PROMPT
Pick out the lines below that include the string "Summits".

☆ ☆ ☆

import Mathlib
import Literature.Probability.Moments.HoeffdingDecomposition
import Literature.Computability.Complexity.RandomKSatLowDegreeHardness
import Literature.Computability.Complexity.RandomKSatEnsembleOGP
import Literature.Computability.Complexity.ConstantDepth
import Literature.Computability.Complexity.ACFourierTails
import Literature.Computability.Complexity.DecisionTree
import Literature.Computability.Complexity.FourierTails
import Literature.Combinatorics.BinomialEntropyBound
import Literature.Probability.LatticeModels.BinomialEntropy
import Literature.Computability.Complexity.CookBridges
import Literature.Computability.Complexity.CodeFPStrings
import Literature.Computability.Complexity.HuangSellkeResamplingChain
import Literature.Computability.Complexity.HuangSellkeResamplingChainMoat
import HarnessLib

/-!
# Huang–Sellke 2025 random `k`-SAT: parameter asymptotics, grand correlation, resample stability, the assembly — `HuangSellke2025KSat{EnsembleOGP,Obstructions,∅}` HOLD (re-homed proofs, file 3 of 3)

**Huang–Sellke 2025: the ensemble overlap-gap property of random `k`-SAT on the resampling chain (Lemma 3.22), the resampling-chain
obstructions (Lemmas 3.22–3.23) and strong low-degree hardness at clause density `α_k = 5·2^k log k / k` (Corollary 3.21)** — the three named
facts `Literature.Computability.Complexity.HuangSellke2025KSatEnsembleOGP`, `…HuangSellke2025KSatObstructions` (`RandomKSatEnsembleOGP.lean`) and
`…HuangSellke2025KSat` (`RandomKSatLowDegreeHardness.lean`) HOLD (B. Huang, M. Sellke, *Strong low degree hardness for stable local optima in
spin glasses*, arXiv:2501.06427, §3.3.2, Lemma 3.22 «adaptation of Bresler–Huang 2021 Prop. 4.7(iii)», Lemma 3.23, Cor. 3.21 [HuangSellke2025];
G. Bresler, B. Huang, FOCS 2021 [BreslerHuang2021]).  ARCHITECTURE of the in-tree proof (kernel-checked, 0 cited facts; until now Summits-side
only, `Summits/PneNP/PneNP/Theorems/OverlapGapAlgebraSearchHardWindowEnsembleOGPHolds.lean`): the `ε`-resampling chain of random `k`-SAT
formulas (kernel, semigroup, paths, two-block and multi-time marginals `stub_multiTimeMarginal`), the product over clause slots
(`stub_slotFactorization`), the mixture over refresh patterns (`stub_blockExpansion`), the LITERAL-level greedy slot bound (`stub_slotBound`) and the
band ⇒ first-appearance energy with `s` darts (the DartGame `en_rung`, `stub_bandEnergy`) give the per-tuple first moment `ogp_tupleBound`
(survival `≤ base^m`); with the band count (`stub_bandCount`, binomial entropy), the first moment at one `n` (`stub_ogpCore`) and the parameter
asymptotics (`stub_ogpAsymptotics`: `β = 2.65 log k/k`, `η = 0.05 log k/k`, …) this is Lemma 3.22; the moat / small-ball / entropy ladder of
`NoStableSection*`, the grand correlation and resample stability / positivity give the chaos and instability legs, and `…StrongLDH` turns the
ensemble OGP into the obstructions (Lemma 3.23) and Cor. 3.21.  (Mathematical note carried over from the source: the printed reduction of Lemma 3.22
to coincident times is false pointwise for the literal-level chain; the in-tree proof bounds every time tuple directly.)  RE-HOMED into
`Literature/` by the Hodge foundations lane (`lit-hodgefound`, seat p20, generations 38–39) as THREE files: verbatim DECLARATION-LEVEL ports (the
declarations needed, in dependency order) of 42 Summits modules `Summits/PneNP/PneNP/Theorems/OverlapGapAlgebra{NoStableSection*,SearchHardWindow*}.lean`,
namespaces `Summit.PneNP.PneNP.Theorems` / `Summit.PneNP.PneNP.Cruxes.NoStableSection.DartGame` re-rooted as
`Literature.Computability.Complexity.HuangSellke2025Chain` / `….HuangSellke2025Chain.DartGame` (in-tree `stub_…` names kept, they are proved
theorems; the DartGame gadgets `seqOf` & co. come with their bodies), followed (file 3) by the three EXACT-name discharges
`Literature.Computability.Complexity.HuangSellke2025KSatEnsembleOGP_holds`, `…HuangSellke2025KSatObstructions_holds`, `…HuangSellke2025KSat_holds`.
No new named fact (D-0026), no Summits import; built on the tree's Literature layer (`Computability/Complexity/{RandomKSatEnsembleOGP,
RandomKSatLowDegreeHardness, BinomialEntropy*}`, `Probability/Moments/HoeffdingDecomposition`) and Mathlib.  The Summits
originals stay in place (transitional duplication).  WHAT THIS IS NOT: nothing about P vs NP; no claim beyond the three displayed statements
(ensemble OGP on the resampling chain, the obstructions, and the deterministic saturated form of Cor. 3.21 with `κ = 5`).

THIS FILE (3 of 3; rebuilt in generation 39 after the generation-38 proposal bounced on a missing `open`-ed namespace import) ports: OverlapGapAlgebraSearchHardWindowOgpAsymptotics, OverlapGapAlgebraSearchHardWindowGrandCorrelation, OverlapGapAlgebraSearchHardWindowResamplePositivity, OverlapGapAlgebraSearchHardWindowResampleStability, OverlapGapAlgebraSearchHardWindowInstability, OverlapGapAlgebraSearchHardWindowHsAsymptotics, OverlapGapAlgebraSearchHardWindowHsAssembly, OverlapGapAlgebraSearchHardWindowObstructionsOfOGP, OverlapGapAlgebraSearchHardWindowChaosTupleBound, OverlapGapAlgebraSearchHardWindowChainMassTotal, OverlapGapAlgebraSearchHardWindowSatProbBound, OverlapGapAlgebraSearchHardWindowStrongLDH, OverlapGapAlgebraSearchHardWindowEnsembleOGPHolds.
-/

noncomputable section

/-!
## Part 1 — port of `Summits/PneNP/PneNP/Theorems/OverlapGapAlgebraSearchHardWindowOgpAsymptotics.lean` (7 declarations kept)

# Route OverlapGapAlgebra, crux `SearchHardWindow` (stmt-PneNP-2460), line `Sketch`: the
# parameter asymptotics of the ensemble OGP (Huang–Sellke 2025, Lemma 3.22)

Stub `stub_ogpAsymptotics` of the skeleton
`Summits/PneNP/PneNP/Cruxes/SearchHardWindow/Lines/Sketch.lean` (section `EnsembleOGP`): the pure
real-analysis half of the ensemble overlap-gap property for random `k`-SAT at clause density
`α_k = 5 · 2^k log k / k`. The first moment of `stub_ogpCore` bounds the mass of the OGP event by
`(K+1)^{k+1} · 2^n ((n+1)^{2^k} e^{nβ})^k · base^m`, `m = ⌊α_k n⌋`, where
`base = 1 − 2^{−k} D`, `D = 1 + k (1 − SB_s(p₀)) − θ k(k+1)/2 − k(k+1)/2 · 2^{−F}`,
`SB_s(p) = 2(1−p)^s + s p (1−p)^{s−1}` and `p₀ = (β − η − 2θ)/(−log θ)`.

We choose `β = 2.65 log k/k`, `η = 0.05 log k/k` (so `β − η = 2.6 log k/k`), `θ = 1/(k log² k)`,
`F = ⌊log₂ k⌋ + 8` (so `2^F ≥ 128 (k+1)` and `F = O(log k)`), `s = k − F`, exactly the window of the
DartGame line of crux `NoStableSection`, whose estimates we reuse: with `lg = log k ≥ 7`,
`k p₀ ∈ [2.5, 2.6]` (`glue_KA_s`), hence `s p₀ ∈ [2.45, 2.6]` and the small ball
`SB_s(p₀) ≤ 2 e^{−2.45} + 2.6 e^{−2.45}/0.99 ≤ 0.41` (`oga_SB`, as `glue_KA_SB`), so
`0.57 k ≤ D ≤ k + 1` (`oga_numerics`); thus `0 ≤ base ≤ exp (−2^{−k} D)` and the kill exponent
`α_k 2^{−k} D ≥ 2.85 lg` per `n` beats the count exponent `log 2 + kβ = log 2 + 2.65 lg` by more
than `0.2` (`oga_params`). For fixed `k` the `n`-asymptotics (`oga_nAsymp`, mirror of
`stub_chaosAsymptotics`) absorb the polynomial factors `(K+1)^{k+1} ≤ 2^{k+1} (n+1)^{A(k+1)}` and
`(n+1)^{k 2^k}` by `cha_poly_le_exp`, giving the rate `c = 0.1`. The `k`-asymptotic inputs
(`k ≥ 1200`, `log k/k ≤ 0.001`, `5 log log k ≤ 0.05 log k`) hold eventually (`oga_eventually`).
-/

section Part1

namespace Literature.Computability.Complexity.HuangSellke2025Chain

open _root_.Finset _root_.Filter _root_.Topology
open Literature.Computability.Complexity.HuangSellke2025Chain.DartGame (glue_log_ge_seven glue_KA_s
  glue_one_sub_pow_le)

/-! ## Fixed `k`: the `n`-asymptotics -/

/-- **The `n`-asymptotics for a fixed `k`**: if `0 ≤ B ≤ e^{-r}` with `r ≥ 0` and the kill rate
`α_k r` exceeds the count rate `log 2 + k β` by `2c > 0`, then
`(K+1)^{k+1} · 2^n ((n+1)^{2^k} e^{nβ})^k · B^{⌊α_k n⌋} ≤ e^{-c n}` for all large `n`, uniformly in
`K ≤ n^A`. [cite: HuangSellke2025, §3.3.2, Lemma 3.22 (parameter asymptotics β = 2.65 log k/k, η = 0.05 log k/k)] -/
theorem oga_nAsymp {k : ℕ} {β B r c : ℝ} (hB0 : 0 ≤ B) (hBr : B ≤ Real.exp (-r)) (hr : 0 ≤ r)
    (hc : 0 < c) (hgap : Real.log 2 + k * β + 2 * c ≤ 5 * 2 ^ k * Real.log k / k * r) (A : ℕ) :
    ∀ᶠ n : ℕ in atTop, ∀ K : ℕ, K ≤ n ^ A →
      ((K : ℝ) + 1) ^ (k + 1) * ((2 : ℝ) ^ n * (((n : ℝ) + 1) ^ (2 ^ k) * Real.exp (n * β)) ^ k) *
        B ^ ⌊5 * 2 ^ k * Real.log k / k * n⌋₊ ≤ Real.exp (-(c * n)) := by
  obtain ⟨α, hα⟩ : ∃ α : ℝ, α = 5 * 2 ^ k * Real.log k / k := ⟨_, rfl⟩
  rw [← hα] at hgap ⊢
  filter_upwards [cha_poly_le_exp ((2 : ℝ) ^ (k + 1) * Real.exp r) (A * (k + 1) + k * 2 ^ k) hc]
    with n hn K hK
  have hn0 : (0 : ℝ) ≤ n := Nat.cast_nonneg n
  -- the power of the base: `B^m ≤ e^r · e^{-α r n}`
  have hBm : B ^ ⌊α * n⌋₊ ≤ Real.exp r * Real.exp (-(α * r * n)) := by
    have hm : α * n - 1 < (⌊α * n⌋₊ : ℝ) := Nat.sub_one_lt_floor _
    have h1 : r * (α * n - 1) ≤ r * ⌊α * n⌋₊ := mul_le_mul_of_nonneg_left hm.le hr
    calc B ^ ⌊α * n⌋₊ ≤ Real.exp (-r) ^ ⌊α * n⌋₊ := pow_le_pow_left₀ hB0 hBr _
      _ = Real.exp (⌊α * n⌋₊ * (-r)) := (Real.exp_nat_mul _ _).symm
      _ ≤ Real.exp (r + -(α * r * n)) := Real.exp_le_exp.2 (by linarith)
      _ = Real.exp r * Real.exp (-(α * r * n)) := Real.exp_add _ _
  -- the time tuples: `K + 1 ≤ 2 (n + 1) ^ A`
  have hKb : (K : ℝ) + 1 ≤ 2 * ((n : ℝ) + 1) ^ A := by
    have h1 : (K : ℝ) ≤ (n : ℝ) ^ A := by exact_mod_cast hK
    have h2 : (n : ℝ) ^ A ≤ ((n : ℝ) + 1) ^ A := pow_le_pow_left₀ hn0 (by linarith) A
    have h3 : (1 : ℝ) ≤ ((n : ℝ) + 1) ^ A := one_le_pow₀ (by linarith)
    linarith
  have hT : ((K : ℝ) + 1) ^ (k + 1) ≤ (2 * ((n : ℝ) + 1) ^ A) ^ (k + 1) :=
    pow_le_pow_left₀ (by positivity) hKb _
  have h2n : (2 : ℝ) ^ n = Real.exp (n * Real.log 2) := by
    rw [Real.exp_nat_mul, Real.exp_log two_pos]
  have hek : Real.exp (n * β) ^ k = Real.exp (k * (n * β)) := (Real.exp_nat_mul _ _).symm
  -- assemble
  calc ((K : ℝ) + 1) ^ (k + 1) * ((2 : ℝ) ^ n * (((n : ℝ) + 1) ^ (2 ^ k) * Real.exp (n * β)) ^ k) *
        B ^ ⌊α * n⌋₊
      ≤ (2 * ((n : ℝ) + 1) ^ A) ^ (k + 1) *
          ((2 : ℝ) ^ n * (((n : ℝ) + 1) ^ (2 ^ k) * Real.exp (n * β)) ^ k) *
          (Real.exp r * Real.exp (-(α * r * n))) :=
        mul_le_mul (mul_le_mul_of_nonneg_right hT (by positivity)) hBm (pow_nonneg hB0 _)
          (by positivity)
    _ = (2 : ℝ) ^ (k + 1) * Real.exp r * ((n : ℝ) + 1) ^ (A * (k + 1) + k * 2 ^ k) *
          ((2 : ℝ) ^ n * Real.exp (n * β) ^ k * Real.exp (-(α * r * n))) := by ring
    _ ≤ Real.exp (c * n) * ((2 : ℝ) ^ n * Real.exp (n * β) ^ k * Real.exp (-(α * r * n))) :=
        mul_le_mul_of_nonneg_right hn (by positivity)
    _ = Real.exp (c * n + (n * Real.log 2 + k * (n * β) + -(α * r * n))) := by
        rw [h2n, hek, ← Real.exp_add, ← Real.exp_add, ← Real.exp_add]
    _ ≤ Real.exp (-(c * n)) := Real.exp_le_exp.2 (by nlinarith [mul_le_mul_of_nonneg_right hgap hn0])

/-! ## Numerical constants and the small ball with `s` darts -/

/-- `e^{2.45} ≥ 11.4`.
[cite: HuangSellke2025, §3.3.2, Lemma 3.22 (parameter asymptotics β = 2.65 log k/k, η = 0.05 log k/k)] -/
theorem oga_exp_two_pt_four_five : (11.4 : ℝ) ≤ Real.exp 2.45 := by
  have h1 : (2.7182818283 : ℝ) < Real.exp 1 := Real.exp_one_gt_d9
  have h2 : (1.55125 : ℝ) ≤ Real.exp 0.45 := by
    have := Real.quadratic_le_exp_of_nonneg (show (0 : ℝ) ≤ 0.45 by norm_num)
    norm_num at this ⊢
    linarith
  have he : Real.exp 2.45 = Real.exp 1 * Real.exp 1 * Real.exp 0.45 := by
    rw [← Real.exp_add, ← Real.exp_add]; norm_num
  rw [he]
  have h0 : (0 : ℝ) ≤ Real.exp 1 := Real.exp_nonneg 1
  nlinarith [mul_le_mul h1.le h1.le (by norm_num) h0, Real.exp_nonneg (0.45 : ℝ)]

☆ ☆ ☆

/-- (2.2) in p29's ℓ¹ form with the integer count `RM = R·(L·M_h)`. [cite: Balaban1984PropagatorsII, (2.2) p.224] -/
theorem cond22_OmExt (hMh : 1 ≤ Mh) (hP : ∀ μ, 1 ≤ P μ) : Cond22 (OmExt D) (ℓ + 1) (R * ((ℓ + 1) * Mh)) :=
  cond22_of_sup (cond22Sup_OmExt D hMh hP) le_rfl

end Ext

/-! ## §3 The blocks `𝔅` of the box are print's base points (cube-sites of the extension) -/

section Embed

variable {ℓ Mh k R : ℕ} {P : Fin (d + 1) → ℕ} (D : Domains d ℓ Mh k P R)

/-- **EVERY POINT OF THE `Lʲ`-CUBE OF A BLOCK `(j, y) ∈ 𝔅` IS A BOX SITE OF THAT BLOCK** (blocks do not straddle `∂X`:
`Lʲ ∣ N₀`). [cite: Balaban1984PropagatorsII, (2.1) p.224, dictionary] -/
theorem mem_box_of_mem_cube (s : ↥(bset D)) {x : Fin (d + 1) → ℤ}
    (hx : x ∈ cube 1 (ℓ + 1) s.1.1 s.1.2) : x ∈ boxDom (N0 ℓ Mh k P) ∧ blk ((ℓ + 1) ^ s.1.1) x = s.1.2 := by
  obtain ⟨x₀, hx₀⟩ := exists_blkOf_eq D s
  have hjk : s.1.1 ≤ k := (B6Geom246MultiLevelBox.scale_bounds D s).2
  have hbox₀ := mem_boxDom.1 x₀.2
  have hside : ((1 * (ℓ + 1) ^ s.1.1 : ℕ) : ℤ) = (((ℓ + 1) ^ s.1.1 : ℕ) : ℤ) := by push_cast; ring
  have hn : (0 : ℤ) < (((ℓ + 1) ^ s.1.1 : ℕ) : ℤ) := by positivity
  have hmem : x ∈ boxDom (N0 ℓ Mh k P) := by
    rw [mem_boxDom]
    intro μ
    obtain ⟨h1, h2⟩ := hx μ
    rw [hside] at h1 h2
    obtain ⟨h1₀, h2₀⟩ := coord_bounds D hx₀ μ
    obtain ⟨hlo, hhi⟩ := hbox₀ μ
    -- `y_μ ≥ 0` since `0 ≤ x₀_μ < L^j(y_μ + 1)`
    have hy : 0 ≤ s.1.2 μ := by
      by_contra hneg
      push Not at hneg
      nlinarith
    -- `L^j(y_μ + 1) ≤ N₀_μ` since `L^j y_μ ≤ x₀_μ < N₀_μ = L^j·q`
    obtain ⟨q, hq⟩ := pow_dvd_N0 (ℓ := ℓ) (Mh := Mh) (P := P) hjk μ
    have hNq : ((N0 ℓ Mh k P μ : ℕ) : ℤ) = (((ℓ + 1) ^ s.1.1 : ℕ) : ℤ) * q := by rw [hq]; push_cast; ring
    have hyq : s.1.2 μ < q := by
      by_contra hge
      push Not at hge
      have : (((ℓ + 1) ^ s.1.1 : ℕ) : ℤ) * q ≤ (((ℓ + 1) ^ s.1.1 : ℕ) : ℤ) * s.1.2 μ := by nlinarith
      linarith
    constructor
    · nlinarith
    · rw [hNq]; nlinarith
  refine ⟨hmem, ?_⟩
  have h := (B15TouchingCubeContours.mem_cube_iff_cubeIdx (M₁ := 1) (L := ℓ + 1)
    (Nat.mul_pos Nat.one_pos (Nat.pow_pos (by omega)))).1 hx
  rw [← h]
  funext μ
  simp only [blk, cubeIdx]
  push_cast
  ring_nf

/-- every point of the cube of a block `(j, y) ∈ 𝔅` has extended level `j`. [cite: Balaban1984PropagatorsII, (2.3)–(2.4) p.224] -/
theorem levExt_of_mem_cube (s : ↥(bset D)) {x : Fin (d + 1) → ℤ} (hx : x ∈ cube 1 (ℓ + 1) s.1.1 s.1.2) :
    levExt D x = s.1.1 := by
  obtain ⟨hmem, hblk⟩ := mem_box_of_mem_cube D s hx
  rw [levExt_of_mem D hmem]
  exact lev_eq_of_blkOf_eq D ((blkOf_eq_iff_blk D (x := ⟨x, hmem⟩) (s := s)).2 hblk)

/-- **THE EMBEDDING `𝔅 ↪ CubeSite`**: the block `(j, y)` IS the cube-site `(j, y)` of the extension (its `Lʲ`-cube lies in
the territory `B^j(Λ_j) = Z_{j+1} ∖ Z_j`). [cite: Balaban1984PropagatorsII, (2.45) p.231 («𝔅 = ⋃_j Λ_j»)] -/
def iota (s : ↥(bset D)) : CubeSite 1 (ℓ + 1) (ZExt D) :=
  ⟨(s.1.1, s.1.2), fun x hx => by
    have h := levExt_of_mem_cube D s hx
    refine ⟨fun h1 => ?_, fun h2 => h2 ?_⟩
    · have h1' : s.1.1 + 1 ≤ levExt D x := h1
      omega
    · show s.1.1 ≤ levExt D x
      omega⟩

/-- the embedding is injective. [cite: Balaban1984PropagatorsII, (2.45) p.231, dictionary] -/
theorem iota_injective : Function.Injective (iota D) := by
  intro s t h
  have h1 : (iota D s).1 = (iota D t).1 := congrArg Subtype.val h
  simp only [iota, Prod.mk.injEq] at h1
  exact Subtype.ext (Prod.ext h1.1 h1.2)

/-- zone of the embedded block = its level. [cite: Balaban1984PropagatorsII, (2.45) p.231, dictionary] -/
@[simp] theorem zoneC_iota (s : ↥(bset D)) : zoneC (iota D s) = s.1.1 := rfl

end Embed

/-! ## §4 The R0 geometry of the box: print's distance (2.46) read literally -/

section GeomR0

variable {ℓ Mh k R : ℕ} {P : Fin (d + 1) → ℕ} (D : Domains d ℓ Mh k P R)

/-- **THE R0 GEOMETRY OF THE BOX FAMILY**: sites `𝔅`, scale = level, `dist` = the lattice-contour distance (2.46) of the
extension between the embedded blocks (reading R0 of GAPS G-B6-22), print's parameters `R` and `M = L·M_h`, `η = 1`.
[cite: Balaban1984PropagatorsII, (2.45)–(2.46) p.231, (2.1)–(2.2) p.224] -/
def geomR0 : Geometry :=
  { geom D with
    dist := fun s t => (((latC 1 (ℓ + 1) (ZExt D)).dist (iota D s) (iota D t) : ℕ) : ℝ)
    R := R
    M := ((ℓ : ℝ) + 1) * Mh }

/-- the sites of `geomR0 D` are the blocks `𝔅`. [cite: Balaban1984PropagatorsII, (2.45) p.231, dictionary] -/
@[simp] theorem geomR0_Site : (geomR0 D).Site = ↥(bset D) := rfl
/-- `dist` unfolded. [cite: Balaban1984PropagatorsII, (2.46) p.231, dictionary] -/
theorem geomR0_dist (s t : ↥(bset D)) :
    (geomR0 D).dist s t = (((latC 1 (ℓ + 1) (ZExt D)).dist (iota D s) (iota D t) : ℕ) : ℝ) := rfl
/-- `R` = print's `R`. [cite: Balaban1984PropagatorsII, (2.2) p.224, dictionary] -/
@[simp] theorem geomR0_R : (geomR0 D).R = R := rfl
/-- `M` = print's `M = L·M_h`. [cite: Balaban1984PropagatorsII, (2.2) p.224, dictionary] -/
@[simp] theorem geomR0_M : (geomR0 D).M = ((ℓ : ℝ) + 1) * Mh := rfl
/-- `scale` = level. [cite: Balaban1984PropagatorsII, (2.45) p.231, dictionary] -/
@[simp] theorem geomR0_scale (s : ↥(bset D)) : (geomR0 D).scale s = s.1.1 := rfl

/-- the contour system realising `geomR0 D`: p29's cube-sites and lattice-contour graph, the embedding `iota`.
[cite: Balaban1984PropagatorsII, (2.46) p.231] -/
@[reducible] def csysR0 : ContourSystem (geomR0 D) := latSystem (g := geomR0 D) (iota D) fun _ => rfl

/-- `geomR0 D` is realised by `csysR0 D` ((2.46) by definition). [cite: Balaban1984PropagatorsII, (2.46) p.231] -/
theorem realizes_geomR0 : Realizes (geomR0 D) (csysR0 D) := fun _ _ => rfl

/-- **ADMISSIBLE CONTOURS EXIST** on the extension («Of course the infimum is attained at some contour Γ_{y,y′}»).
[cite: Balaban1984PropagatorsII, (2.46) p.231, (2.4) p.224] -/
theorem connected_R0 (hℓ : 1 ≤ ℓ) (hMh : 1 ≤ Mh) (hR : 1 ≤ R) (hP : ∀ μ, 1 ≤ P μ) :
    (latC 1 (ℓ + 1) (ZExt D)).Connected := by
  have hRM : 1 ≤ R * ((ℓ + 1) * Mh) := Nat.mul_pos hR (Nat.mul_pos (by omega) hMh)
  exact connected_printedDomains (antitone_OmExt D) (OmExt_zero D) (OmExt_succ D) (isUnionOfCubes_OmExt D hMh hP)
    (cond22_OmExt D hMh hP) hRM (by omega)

☆ ☆ ☆

FINISHED EXERCISE
G. Bresler, B. Huang, FOCS 2021 [BreslerHuang2021]).  ARCHITECTURE of the in-tree proof (kernel-checked, 0 cited facts; until now Summits-side
only, `Summits/PneNP/PneNP/Theorems/OverlapGapAlgebraSearchHardWindowEnsembleOGPHolds.lean`): the `ε`-resampling chain of random `k`-SAT
declarations needed, in dependency order) of 42 Summits modules `Summits/PneNP/PneNP/Theorems/OverlapGapAlgebra{NoStableSection*,SearchHardWindow*}.lean`,
No new named fact (D-0026), no Summits import; built on the tree's Literature layer (`Computability/Complexity/{RandomKSatEnsembleOGP,
RandomKSatLowDegreeHardness, BinomialEntropy*}`, `Probability/Moments/HoeffdingDecomposition`) and Mathlib.  The Summits
## Part 1 — port of `Summits/PneNP/PneNP/Theorems/OverlapGapAlgebraSearchHardWindowOgpAsymptotics.lean` (7 declarations kept)
`Summits/PneNP/PneNP/Cruxes/SearchHardWindow/Lines/Sketch.lean` (section `EnsembleOGP`): the pure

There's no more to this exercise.